== Supplied information ==
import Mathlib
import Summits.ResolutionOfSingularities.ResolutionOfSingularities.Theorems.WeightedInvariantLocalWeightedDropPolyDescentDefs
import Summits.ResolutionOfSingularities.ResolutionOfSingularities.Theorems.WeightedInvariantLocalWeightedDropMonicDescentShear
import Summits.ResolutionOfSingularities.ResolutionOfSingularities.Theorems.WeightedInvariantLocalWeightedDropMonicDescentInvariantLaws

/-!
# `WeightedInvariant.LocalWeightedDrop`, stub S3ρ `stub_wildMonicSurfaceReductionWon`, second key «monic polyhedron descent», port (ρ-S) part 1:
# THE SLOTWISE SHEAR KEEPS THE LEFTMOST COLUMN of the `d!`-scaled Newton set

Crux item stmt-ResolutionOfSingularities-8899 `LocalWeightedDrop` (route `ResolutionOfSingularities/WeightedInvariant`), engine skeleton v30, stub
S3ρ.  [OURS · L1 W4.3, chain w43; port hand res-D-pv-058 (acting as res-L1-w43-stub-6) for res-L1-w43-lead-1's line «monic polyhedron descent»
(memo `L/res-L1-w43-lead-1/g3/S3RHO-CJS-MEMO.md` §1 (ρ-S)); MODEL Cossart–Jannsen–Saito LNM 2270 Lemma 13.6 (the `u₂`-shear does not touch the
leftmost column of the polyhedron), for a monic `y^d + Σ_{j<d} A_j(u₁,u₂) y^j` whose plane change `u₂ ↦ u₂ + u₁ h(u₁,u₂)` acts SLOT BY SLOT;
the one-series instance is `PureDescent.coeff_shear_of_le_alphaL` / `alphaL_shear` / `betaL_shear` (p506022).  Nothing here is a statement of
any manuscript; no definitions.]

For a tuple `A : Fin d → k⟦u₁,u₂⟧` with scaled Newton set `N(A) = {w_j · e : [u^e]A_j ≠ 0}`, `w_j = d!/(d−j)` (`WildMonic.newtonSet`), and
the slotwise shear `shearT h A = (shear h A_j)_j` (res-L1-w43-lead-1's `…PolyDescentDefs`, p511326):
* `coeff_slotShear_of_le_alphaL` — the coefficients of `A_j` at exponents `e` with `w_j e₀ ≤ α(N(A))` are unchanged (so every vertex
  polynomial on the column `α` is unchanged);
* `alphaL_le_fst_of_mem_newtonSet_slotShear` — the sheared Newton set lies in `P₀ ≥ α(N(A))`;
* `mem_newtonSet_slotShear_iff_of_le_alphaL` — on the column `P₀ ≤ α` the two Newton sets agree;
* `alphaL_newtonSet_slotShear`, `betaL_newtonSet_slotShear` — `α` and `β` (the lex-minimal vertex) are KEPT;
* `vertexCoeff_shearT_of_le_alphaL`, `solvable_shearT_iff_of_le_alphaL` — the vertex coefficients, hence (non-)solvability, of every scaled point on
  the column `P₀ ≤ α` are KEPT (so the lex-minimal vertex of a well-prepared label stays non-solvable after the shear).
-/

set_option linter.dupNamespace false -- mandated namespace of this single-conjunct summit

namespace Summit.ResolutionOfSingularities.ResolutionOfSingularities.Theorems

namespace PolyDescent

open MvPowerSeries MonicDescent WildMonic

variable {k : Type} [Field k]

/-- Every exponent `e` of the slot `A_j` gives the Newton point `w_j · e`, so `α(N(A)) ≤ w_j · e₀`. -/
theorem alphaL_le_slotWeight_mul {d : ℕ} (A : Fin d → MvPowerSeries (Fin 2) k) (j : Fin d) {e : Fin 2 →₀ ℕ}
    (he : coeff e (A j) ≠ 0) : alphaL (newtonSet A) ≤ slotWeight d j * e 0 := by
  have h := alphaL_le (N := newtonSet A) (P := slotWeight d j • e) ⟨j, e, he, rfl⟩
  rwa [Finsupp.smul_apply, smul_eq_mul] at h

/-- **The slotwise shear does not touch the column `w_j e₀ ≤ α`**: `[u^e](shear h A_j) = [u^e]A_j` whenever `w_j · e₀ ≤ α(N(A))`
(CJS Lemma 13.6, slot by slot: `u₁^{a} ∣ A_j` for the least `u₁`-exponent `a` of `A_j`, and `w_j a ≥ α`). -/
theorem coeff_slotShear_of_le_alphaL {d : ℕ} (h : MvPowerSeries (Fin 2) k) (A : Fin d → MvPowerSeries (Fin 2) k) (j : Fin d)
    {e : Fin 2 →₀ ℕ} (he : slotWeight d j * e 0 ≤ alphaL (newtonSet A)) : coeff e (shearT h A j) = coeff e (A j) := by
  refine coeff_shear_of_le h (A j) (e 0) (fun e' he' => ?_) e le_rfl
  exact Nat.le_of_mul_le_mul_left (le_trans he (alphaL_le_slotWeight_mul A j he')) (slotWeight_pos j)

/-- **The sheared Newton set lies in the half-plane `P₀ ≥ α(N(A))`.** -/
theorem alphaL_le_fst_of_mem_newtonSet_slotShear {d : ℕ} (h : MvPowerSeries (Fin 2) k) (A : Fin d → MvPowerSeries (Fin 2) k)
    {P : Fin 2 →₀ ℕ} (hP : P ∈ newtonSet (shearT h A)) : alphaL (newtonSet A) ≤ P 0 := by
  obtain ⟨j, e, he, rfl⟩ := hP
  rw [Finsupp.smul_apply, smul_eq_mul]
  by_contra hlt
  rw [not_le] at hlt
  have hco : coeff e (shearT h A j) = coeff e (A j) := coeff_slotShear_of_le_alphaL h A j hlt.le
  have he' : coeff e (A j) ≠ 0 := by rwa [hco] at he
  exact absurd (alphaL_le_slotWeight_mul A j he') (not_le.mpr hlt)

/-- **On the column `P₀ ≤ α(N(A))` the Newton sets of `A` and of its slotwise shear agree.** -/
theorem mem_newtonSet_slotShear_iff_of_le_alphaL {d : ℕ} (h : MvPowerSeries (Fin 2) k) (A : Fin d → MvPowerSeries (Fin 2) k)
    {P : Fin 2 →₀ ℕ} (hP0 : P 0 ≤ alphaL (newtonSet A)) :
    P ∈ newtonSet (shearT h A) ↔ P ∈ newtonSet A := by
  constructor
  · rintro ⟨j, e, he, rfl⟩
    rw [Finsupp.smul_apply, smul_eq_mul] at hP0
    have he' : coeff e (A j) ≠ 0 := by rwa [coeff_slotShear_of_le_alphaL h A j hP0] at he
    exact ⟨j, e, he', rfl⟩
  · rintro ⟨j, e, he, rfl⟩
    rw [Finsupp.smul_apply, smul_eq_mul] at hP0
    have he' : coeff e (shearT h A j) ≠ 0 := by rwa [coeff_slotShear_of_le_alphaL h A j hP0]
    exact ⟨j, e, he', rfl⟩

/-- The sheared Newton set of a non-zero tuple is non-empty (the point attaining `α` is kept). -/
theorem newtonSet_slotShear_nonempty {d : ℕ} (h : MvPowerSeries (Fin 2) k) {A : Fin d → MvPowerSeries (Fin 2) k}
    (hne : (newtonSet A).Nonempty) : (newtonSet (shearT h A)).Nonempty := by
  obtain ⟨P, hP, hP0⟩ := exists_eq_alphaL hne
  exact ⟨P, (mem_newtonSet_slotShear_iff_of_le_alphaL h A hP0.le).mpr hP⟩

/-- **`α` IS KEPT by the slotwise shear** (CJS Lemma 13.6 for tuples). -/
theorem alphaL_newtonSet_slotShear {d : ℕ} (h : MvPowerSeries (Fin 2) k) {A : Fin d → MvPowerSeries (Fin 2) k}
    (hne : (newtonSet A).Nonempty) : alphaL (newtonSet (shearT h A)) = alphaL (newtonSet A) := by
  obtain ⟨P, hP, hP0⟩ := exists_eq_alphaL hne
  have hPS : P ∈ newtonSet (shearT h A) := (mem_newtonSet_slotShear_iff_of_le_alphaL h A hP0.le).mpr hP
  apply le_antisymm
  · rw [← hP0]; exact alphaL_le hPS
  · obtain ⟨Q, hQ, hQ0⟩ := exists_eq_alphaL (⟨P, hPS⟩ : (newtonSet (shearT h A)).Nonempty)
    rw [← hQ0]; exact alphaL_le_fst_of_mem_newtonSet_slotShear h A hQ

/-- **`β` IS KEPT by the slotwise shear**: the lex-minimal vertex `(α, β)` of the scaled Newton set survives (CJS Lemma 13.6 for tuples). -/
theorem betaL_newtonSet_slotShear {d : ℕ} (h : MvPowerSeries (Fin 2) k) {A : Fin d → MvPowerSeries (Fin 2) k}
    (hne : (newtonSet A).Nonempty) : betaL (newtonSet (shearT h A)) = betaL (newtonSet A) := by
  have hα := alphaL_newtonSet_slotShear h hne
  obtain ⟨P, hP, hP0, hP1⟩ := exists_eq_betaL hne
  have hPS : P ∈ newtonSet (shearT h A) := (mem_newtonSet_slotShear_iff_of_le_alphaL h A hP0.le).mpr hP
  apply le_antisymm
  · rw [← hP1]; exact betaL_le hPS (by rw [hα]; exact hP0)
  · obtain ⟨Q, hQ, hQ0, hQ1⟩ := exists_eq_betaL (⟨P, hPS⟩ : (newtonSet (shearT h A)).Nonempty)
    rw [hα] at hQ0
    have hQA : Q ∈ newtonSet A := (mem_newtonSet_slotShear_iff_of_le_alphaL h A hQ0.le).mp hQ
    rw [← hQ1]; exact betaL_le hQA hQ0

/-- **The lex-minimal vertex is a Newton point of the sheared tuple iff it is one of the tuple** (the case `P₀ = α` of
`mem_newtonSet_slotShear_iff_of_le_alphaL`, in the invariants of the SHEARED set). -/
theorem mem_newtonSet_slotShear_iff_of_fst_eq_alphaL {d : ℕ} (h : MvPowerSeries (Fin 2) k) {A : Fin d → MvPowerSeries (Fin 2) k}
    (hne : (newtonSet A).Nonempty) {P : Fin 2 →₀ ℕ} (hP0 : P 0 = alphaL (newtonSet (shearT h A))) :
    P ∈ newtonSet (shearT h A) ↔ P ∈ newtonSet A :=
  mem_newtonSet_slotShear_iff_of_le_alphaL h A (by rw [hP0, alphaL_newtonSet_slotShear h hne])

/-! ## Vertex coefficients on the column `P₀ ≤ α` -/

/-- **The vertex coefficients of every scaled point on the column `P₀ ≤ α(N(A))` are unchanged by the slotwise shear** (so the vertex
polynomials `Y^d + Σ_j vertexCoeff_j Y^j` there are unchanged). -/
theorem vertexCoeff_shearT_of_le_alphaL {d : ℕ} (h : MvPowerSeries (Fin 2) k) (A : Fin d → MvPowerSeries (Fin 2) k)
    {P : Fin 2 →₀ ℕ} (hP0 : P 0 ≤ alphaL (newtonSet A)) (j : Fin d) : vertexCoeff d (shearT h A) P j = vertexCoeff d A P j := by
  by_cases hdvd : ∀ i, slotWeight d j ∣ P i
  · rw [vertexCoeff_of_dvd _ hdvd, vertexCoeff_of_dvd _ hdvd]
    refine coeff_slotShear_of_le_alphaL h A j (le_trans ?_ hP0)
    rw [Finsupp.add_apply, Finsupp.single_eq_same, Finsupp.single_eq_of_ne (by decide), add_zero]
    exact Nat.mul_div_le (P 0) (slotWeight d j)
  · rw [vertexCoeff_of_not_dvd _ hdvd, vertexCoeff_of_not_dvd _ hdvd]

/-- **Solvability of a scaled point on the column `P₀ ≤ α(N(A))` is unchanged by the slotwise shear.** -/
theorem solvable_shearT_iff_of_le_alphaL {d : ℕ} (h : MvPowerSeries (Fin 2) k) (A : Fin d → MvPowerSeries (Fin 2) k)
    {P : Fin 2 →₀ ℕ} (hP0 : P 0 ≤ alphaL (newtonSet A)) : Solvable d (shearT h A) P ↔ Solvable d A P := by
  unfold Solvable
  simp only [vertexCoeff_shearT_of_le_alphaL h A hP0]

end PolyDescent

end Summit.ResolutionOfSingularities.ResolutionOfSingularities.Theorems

...

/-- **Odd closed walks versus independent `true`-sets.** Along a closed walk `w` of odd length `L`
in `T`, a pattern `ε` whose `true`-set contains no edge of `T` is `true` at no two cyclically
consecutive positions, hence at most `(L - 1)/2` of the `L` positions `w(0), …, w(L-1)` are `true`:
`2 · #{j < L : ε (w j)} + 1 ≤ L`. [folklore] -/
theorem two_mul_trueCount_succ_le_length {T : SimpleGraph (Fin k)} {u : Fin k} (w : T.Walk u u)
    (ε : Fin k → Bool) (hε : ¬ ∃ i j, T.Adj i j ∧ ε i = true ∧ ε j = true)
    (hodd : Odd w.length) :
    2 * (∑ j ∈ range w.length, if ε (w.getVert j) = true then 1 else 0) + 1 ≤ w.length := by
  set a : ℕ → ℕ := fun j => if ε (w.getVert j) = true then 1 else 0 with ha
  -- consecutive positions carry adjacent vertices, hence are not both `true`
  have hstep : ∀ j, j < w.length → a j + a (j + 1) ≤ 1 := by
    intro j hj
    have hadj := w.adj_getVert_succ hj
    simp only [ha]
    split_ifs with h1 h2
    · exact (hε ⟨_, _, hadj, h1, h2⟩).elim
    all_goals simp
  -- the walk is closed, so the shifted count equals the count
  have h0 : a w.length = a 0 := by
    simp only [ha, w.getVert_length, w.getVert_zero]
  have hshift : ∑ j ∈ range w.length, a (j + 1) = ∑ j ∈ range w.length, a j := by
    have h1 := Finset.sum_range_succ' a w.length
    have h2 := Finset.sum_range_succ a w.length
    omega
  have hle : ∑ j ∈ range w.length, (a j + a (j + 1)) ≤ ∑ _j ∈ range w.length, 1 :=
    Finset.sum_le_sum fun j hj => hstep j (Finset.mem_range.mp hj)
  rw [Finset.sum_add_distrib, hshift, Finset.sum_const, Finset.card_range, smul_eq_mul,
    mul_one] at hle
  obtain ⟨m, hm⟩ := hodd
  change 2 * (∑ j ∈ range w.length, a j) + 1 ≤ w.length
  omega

== What the exercise asks ==
From the records above, repeat exactly the lines from the one with "slotwise shear does" through the one with "lies in the", both included.

== Solution ==
/-- **The slotwise shear does not touch the column `w_j e₀ ≤ α`**: `[u^e](shear h A_j) = [u^e]A_j` whenever `w_j · e₀ ≤ α(N(A))`
(CJS Lemma 13.6, slot by slot: `u₁^{a} ∣ A_j` for the least `u₁`-exponent `a` of `A_j`, and `w_j a ≥ α`). -/
theorem coeff_slotShear_of_le_alphaL {d : ℕ} (h : MvPowerSeries (Fin 2) k) (A : Fin d → MvPowerSeries (Fin 2) k) (j : Fin d)
    {e : Fin 2 →₀ ℕ} (he : slotWeight d j * e 0 ≤ alphaL (newtonSet A)) : coeff e (shearT h A j) = coeff e (A j) := by
  refine coeff_shear_of_le h (A j) (e 0) (fun e' he' => ?_) e le_rfl
  exact Nat.le_of_mul_le_mul_left (le_trans he (alphaL_le_slotWeight_mul A j he')) (slotWeight_pos j)

/-- **The sheared Newton set lies in the half-plane `P₀ ≥ α(N(A))`.** -/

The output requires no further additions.